Ich würde schätzen ein guter 3d Monitor kostet um die 300-500 Euro + du brauchst das Brillenset wenns nicht dabei ist (kostet um die 100€ glaube ich). Ne potente Grafikkarte zb ne GTX 580 kostet ca. 400€. Wenn du das Geld hast probiers aus, und am besten schreibst du dann direkt nen Erfahrungsbericht


----------



## Gaggle27 (23. März 2011)

Geht auch die gtx 570 Phantom??


----------



## Painkiller (23. März 2011)

Klar. Wieso sollte die denn nicht gehen?


----------



## Gaggle27 (23. März 2011)

Kp ich kenn mich damit noch so gut aus. Welchen Monitor soll ich nehmen?? Gibt es sonst noch was zu beachten außer das 3D vision Pack??


----------



## Painkiller (23. März 2011)

Gaggle27 schrieb:


> Kp ich kenn mich damit noch so gut aus.
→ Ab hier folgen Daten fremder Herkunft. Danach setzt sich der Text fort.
/-!
# Route «KPlusLogSqLaw», crux `TropicalB` (stmt-ValiantsHypothesis-19771) — ONE LEVEL, ONE STEP of the lexicographic tower of a
# separated design: the level's count and its free-vertex box move by O(the flips coming from above)

HONEST FRAMING.  Helper toward the registered stubs `stub_tropThin` / `stub_tropFat` of `Cruxes/TropicalB/Lines/birth.lean`
(crux `Summit.ValiantsHypothesis.ValiantsHypothesis.Theses.KPlusLogSqLaw.TropicalB`, item stmt-ValiantsHypothesis-19771, route
KPlusLogSqLaw; cell `pub-symmetroid`, seat val-sym-trop-p1 g8, 2026-08-27; `--supports … --as helper`).  A SECTOR lemma (pure
lexicographic designs with a dense bottom class and ODD digits, chains at EVEN slopes — the «half-integer» normalisation under which no
level ever ties at a chain slope); nothing here bounds `TropicalB` for general designs or bears on `WeakLifting`, DoorA26 / DoorA34,
`MatrixDescartes` (stmt-ValiantsHypothesis-18050) or VP ≠ VNP.

THE STEP LEMMA (`level_step`; memo SEPARATED-LEVELS-g8.md §2, Lemmas 3–4 and the T/A recursion, for every `K`).  Classes are indexed in
increasing exponent order (`StrictMono d`, bottom `z` with `d z = 0`).  For a class `l ≠ z` and a term `p`, the level's BOX is the set of
present class-`l` cells on the rows `Ua p l` / columns `Ub p l` not used by the classes above `l`, and `S p l` = the class-`l` cells of `p`.
For two terms `p₀`, `p₁` dominant at window slopes `θ₀ < θ₁`, `θ₁` even:
* `|S₀| ≤ |S₁| + #(rows/cols of the box lost)`;
* the FREE sets one level down, `Ua ∖ dom S` and `Ub ∖ rng S`, move (four one-sided differences) by at most
  `5·(moves of the box) + 2(|S₁| − |S₀|)`;
* if `S₀ ≠ S₁` then `|S₀| + 1 ≤ |S₁| + 2·(moves of the box)`.
Ingredients: `SeparatedLex.level_min_of_isDominant` (the cells minimise the level objective), `unique_levelMin` (odd digits + even slope
+ generic digits ⇒ the minimiser of every box is unique), `MatchingExchange.cover_mono_of_param` (θ-step: nested growth),
`MatchingExchange.box_flips` (vertex flips: one count unit and two coverage vertices per flip).
-/

set_option linter.dupNamespace false
set_option autoImplicit false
Welchen Monitor soll ich nehmen?? Gibt es sonst noch was zu beachten außer das 3D vision Pack??


 
Nein, eigentlich nicht.

Ich würde den hier nehmen: BenQ XL2410T


----------



## Gosu (30. März 2011)

Die 570 Phantom geht natürlich auch. Ich glaube 3D Gaming ist seit der 8800GT möglich. Ich habe mich jetzt mehr auf die Leistung der Karte bezogen, denn ein Spiel was bei dir z.b. mit 100FPS läuft wird mit aktiviertem 3D dann nur noch ca. 50FPS haben, da die Karte 2 Bilder berechnen muss.

Hier mal ein Link zu Nvidia.de wo du dir die Vorraussetzungen anschauen kannst.


----------



## s|n|s (30. März 2011)

BenQ XL 2410T 
Hoffe du kriegst ihn für 300€


----------